FC: flower color [(white (W) and purple (P)]; PC: pubescence color [(brown (B) and gray (G)]; GH: growth habit: [determinate (D), seml-determlnate (SD), and Indeterminate (I)]; DF: days to flowering; DM: days to physiological maturity; H: average plant height at maturity; NN: average number of nodes.
The subsequent evaluation of these lines in MET should guarantee the genotype-by-environment interaction (GxE) assessment to select the future phenotypically stable variety or varieties with a higher genetic potential to be cultivated in Oxisols of the Orinoquia region. However, although there was broad variability in the population of soybean lines/varieties under study, the genetic base of the genetic breeding program remains narrow. Access to foreign germ-plasm and the implementation of moderate genotyping and high-performance phenotyping tools are necessary to accelerate the genetic gain of future cultivars for current and potential areas of Colombia through genomic selection.
Conclusions
The application of mixed models using the REML/BLUP procedure allowed the generation of a standardized predictor (BLUPe) useful for the effective classification and selection of potential lines or varieties due to the high genetic merit obtained.
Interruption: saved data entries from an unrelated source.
import Mathlib

/-!
# Schoen carrier pairings — the alternating-sum collapse (W3 / pub-hsemireg, seat w3-prym-2 g6)

Honest framing: nothing here says HC / HC_CM / HC_AV is proved.  This file is the kernel-checked
combinatorial core of the closed forms in `W3-LOCAL-READ-w3prym2.md` §1 / `W3-DPFINE-w3prym2.md`
§3 (3): with the carrier class `[X̃_t] ≡ 3^{d-1} Σ_k (-1)^{d-k} x^{d-k} θ_inv^k / k!` and the pairing
rule `∫ x^{N-i-j} θ_inv^i θ_P^j = i! j! C(d+1,i) C(2d,j)`, every pairing `∫_{X̃_t} x^j θ_inv^a θ_P^b`
reduces to the alternating sum

  `Σ_{k=0}^{d} (-1)^{d+k} C(k+a, a) C(d+1, k+a)`,

which this file proves to be `1` for `a = 0` and `0` for `1 ≤ a ≤ d` (so `∫ x^{d-b} θ_P^b =
3^{d-1} b! C(2d,b)`, e.g. LEMMA Γ's `∫ x^{d-1} θ_P = 2d·3^{d-1}`, and the θ_inv-vanishing
`∫ x^j θ_inv^a θ_P^b = 0` for `a ≥ 1`).  The identity is `C(d+1,k+a) C(k+a,a) = C(d+1,a) C(d+1-a,k)`
(`Nat.choose_mul`) followed by the vanishing of a full alternating row of Pascal's triangle.
The intersection-theoretic inputs themselves are NOT formalised here.
-/

namespace Summit.Ventures.HSemireg.CarrierPairings

open Finset

/-- A full alternating row of Pascal's triangle summed over a possibly longer range:
`Σ_{k=0}^{m} (-1)^k C(n,k) = 0` whenever `1 ≤ n ≤ m`. -/
theorem alternating_sum_choose_range_of_le {n m : ℕ} (hn : n ≠ 0) (hm : n ≤ m) :
    ∑ k ∈ range (m + 1), (-1 : ℤ) ^ k * (n.choose k : ℤ) = 0 := by
  obtain ⟨j, rfl⟩ := Nat.exists_eq_add_of_le hm
  induction j with
  | zero => simpa using Int.alternating_sum_range_choose_of_ne hn
  | succ j ih =>
    rw [show n + (j + 1) + 1 = (n + j + 1) + 1 by ring, sum_range_succ, ih (Nat.le_add_right n j),
      Nat.choose_eq_zero_of_lt (by omega)]
    simp

/-- The re-indexing identity `C(d+1, k+a) · C(k+a, a) = C(d+1, a) · C(d+1-a, k)`. -/
theorem choose_shift_mul (d a k : ℕ) :
    (((d + 1).choose (k + a) : ℕ) : ℤ) * (((k + a).choose a : ℕ) : ℤ)
      = (((d + 1).choose a : ℕ) : ℤ) * (((d + 1 - a).choose k : ℕ) : ℤ) := by
  have h := Nat.choose_mul (n := d + 1) (k := k + a) (s := a) (Nat.le_add_left a k)
  rw [Nat.add_sub_cancel] at h
  exact_mod_cast h

/-- THE COLLAPSE (θ_inv-vanishing in pairing form): for `1 ≤ a ≤ d`,
`Σ_{k=0}^{d} (-1)^k C(d+1, k+a) C(k+a, a) = 0`. -/
theorem alternating_collapse {d a : ℕ} (ha : 1 ≤ a) (had : a ≤ d) :
    ∑ k ∈ range (d + 1), (-1 : ℤ) ^ k * (((d + 1).choose (k + a) : ℕ) : ℤ) * (((k + a).choose a : ℕ) : ℤ) = 0 := by
  calc ∑ k ∈ range (d + 1), (-1 : ℤ) ^ k * (((d + 1).choose (k + a) : ℕ) : ℤ) * (((k + a).choose a : ℕ) : ℤ)
      = ∑ k ∈ range (d + 1), (((d + 1).choose a : ℕ) : ℤ) * ((-1 : ℤ) ^ k * (((d + 1 - a).choose k : ℕ) : ℤ)) := by
        refine sum_congr rfl fun k _ => ?_
        rw [mul_assoc, choose_shift_mul]
        ring
    _ = (((d + 1).choose a : ℕ) : ℤ) * ∑ k ∈ range (d + 1), (-1 : ℤ) ^ k * (((d + 1 - a).choose k : ℕ) : ℤ) := by
        rw [mul_sum]
    _ = 0 := by
        rw [alternating_sum_choose_range_of_le (n := d + 1 - a) (m := d) (by omega) (by omega), mul_zero]

/-- THE PAIRING IDENTITY in the form used by the notes (sign `(-1)^{d+k} = (-1)^{d-k}`):
for `a ≤ d`, `Σ_{k=0}^{d} (-1)^{d+k} C(k+a, a) C(d+1, k+a) = [a = 0]`.  With the recipe's inputs this
is `∫_{X̃_t} x^{d-a-b} θ_inv^a θ_P^b = [a = 0] · 3^{d-1} b! C(2d, b)`. -/
theorem pairing_collapse {d a : ℕ} (had : a ≤ d) :
    ∑ k ∈ range (d + 1), (-1 : ℤ) ^ (d + k) * (((k + a).choose a : ℕ) : ℤ) * (((d + 1).choose (k + a) : ℕ) : ℤ)
      = if a = 0 then 1 else 0 := by
  have hrw : ∀ k, (-1 : ℤ) ^ (d + k) * (((k + a).choose a : ℕ) : ℤ) * (((d + 1).choose (k + a) : ℕ) : ℤ)
      = (-1 : ℤ) ^ d * ((-1 : ℤ) ^ k * (((d + 1).choose (k + a) : ℕ) : ℤ) * (((k + a).choose a : ℕ) : ℤ)) := by
    intro k
    rw [pow_add]
    ring
  simp_rw [hrw, ← mul_sum]
  split_ifs with h0
  · subst h0
    have h := (Int.alternating_sum_range_choose_eq_choose (n := d) (m := d))
    simp only [add_zero, Nat.choose_zero_right, Nat.cast_one, mul_one]
    rw [h, Nat.choose_self, Nat.cast_one, mul_one, ← pow_add, ← two_mul, pow_mul]
    norm_num
  · rw [alternating_collapse (Nat.one_le_iff_ne_zero.mpr h0) had, mul_zero]

/-- Sanity instances: `d = 4` (the `g = 8` rung), `a = 0, 1, 2`. -/
theorem pairing_collapse_examples :
    (∑ k ∈ range 5, (-1 : ℤ) ^ (4 + k) * (((k + 0).choose 0 : ℕ) : ℤ) * (((5 : ℕ).choose (k + 0) : ℕ) : ℤ) = 1) ∧
    (∑ k ∈ range 5, (-1 : ℤ) ^ (4 + k) * (((k + 1).choose 1 : ℕ) : ℤ) * (((5 : ℕ).choose (k + 1) : ℕ) : ℤ) = 0) ∧
    (∑ k ∈ range 5, (-1 : ℤ) ^ (4 + k) * (((k + 2).choose 2 : ℕ) : ℤ) * (((5 : ℕ).choose (k + 2) : ℕ) : ℤ) = 0) := by
  refine ⟨?_, ?_, ?_⟩ <;> decide

end Summit.Ventures.HSemireg.CarrierPairings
With a heritability of 84.7% for GY and a selection pressure of 10%, six lines with positive BLUPe values ≥ 2.52 and grain yields higher than 3,519 kg ha-1 were identified: L-019, L-041, L-104, L-149, L-201, and L-202. These lines have an intermediate period to physiological maturation of 88-105 d after emergence, uniform drying, and good grain quality. These lines will be subjected to multi-environment yield trials to determine their phenotypic stability and select the line or lines with the highest genetic potential for ICA registration as a variety or varieties for the Colombian Orinoco.